§ **What is required**: Up to and including the line containing "theorem preservesSectors_seamTwist (θ", please reproduce the lines of the listing below, starting from the top.

#####

/-! ### Conservation laws: `N↑`, `N↓`, `N`, `S^z`, and spin rotations -/

/-- The seam twist conserves `N↑` and `N↓` (it is a sum of spin-diagonal hoppings). [folklore] -/
theorem preservesSectors_seamTwist (θ : ℝ) : PreservesSectors (seamTwist L θ) :=
  PreservesSectors.sum fun _ _ => PreservesSectors.sum fun σ _ => PreservesSectors.sum fun _ _ =>
    (LiebThm1.preservesSectors_hopping _ _ σ).smul _

/-- The twisted torus conserves `N↑` and `N↓`: it is block diagonal in the sectors `(N↑, N↓)`,
exactly like the untwisted Hubbard Hamiltonian. [folklore] -/
theorem preservesSectors_hubbardTorusFlux (U θ : ℝ) : PreservesSectors (hubbardTorusFlux L U θ) :=
  (LiebThm1.preservesSectors_hamiltonian (fermionTorusGraph 2 L) 1 U).add
    (preservesSectors_seamTwist L θ)

/-- `[H(θ), N] = 0`: the flux couples to a conserved charge. Watanabe (2019) §2.1 (the twisted
Hamiltonian commutes with `N`). [cite: Watanabe2019, §2.1] -/
theorem hubbardTorusFlux_commute_totalNumber (U θ : ℝ) :
    Commute (hubbardTorusFlux L U θ) totalNumber := by
  rw [LiebThm1.totalNumber_eq_diagonal]
  exact (preservesSectors_hubbardTorusFlux L U θ).commute_diagonal fun a b => ((a + b : ℕ) : ℂ)

/-- `[H(θ), S^z] = 0`. [folklore] -/
theorem hubbardTorusFlux_commute_spinZ (U θ : ℝ) :
    Commute (hubbardTorusFlux L U θ) spinZ := by
  rw [LiebThm1.spinZ_eq_diagonal]
  exact (preservesSectors_hubbardTorusFlux L U θ).commute_diagonal
    fun a b => (1 / 2 : ℂ) * ((a : ℂ) - (b : ℂ))
import Summits.ABC.IUTFork.Cor312LicenceTripleHullCellRefuteTameSharp
import Summits.ABC.IUTFork.Conditional.WRowHexLamSevenTriplesSixteen
import Summits.ABC.IUTFork.Conditional.WRowHexLamSevenSixteenRefutedCells
import Summits.ABC.IUTFork.Conditional.HexDepthRadThirty
import HarnessLib

/-!
# R-W WINDOW numerics, HEX family `λ_k = 1/2 + 2/7^k` at `k = 16`: the REFUTED BAND — S_H FAILS at EVERY genuine Θ-volume datum over
# `(ratPoint λ_16, l)` for EVERY prime `481 ≤ l ≤ 329269`, e-robustly and UNIFORMLY in `l`; glue: every prime `11 ≤ l ≤ 329269`

PROOF-ONLY file (D-0012; 0 definitions, 0 `Prop` facts, no instance, no notation) of the abc-iut cell (branch C certificate seat
abc-iut-C-cert-1, gen 8; row «W:HEX-AXIS-REST», `k = 16`, part (R); generator HOME/staging/C/cert-1/g8/hexgen/gen_ref.py from the `k = 10` template p508090).
TAKES NO SIDE on [IUTchIII] Cor. 3.12 (S. Mochizuki, *Inter-universal Teichmüller theory III*, Cor. 3.12 p. 173–174; Step (xi-f) p. 184) or on any
author; «refuted as typed» ≠ «refuted in print». BEFORE THIS FILE (BY NAME): at `k = 16` the K-line object FAILS at every prime `11 ≤ l ≤ 479` (abc-iut-W-neg-2's `HexRad.not_pilotKummerCompatHull_lamSeven_rad_eleven`, every `k ≥ 11`); no theorem names a level `l ≥ 481`.
THIS FILE: at the pole `p = 7` of the HEX16 triple `33232930569605 + 33232930569597 = 66465861139202` (`v = v₇(abc) = 16`; prelude `WRowHexLamSevenTriplesSixteen`) abc-iut-W-neg-1's SHARP local-type
class (`WRow.localType_class_triple_sharp`, p498814 §1) leaves `A ∈ {15}`; per member and turning-point piece
(A = 15: a₀ = 4 on 481 ≤ l ≤ 959; A = 15: a₀ = 5 on 961 ≤ l ≤ 6721; A = 15: a₀ = 6 on 6723 ≤ l ≤ 47059; A = 15: a₀ = 7 on 47061 ≤ l ≤ 329273) the top-label cell of R-H row 4's `HullCell` FAILS by a
floor-free downward parabola (`e·⌊X/e⌋ ≥ X − e + 1`, inner radius bounded by `6·r_in ≤ A·l + 6`), and at the literal prime(s) [] by the exact floor.
W-neg-1's three sockets (`Cor312LicenceTripleHullCellRefuteTameSharp` §2), transported to `ratPoint ((2 : ℚ)⁻¹ + 2/7^k)`, `k = 16`, give the three W-lane shapes
`WRow.not_licence_lamSeven_sixteen_band` / `WRow.not_exists_qPinned_and_hull_lamSeven_sixteen_band` / `GenuineK.not_pilotKummerCompatHull_chosen_lamSeven_sixteen_band`,
and the GLUE `GenuineK.not_pilotKummerCompatHull_chosen_lamSeven_sixteen_le` (every prime `11 ≤ l ≤ 329269`). DESK (two engines agree: this seat's wtab.U2cell scan
and abc-iut-W-num-5 g5's engine C, STATUS 07:20:50Z): the exact top-label cell fails at every prime of the band and first holds at `l = 329281`; the
inhabited band from there is part (I) (`WRow.licence_lamSeven_sixteen_all`), NOT claimed here. These levels are NOT rows of the R-W WINDOW-TABLE.
HONEST SCOPE: OUR sharp containers and Dupuy–Hilado's typed (Ind1)/(Ind2); the per-label licence is a STRONGER-THAN-PRINT sufficient form of Step (xi-f);
admissibility / Szpiro-badness / (P6) of `(ratPoint λ_16, l)` and NON-EMPTINESS of the datum type are NOT claimed (a «∀ T» statement is vacuous if no datum
exists); nothing about the printed inequality, the number-level `Cor22.Cor312AtDatum` or any author's intended hull; typed ≠ proved; instantiated ≠ endorsed; no abc claim.
[cite: Mochizuki2012, IUTchI Ex. 3.2 (iv) p. 71; IUTchIII Cor. 3.12 Step (xi-d) p. 183, (xi-f) p. 184; IUTchIV Prop. 1.1 p. 9, Prop. 1.2 (i)(ii) p. 10, Thm. 1.10 p. 22, Cor. 2.2 (ii) proof (P5) p. 46]
[cite: DupuyHilado2025, §3.3, §3.4, §4.9, §4.12] [cite: SilvermanATAEC1994, V.5 Thm. 5.3 and Cor. 5.4] [claim: Mochizuki2012, status: disputed] for every IUT sentence quoted.
-/

noncomputable section

open Set Function NumberField IsDedekindDomain

namespace Summit.ABC.IUTFork.Conditional

open Thm311 Thm311.Real Cor312 Cor312Vol Cor312Prov Literature.IUT.LogThetaLattice Literature.IUT.LogVolume
  Literature.IUT.HodgeTheaters Literature.IUT.LogVolume.ThetaData Literature.IUT.LogVolume.Cor22
open Literature.NumberTheory.NumberFields Literature.NumberTheory.GaloisRepresentations.Ultrametric
open Literature.NumberTheory.DiophantineGeometry Literature.NumberTheory.DiophantineGeometry.GenEll Summit.ABC.ABC.Theorems
open Summit.ABC.IUTFork.Repair.RH.HullThresholdExact

/-! ## §2. The three W-lane shapes at `(λ_16, l)`, every prime `481 ≤ l ≤ 329269` -/

/-- Bookkeeping for a prime `481 ≤ l ≤ 329269`: it satisfies `l ≤ 329273` (the other values are composite), is odd, `≠ 7`, and the
top label index is admissible. [folklore] -/
private theorem RefBand.hex16_band_aux {l : ℕ} (hl : l.Prime) (hlo : 481 ≤ l) (hhi : l ≤ 329269) :
    (l ≤ 329273) ∧ Odd l ∧ ((⟨7, by norm_num⟩ : Nat.Primes) : ℕ) ≠ l ∧ (l - 1) / 2 - 1 + 1 ≤ (l - 1) / 2 := by
  refine ⟨?_, hl.odd_of_ne_two (by omega), by show (7 : ℕ) ≠ l; omega, by omega⟩
  omega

#####

§ **Output of the task**:
/-! ### Conservation laws: `N↑`, `N↓`, `N`, `S^z`, and spin rotations -/

/-- The seam twist conserves `N↑` and `N↓` (it is a sum of spin-diagonal hoppings). [folklore] -/
theorem preservesSectors_seamTwist (θ : ℝ) : PreservesSectors (seamTwist L θ) :=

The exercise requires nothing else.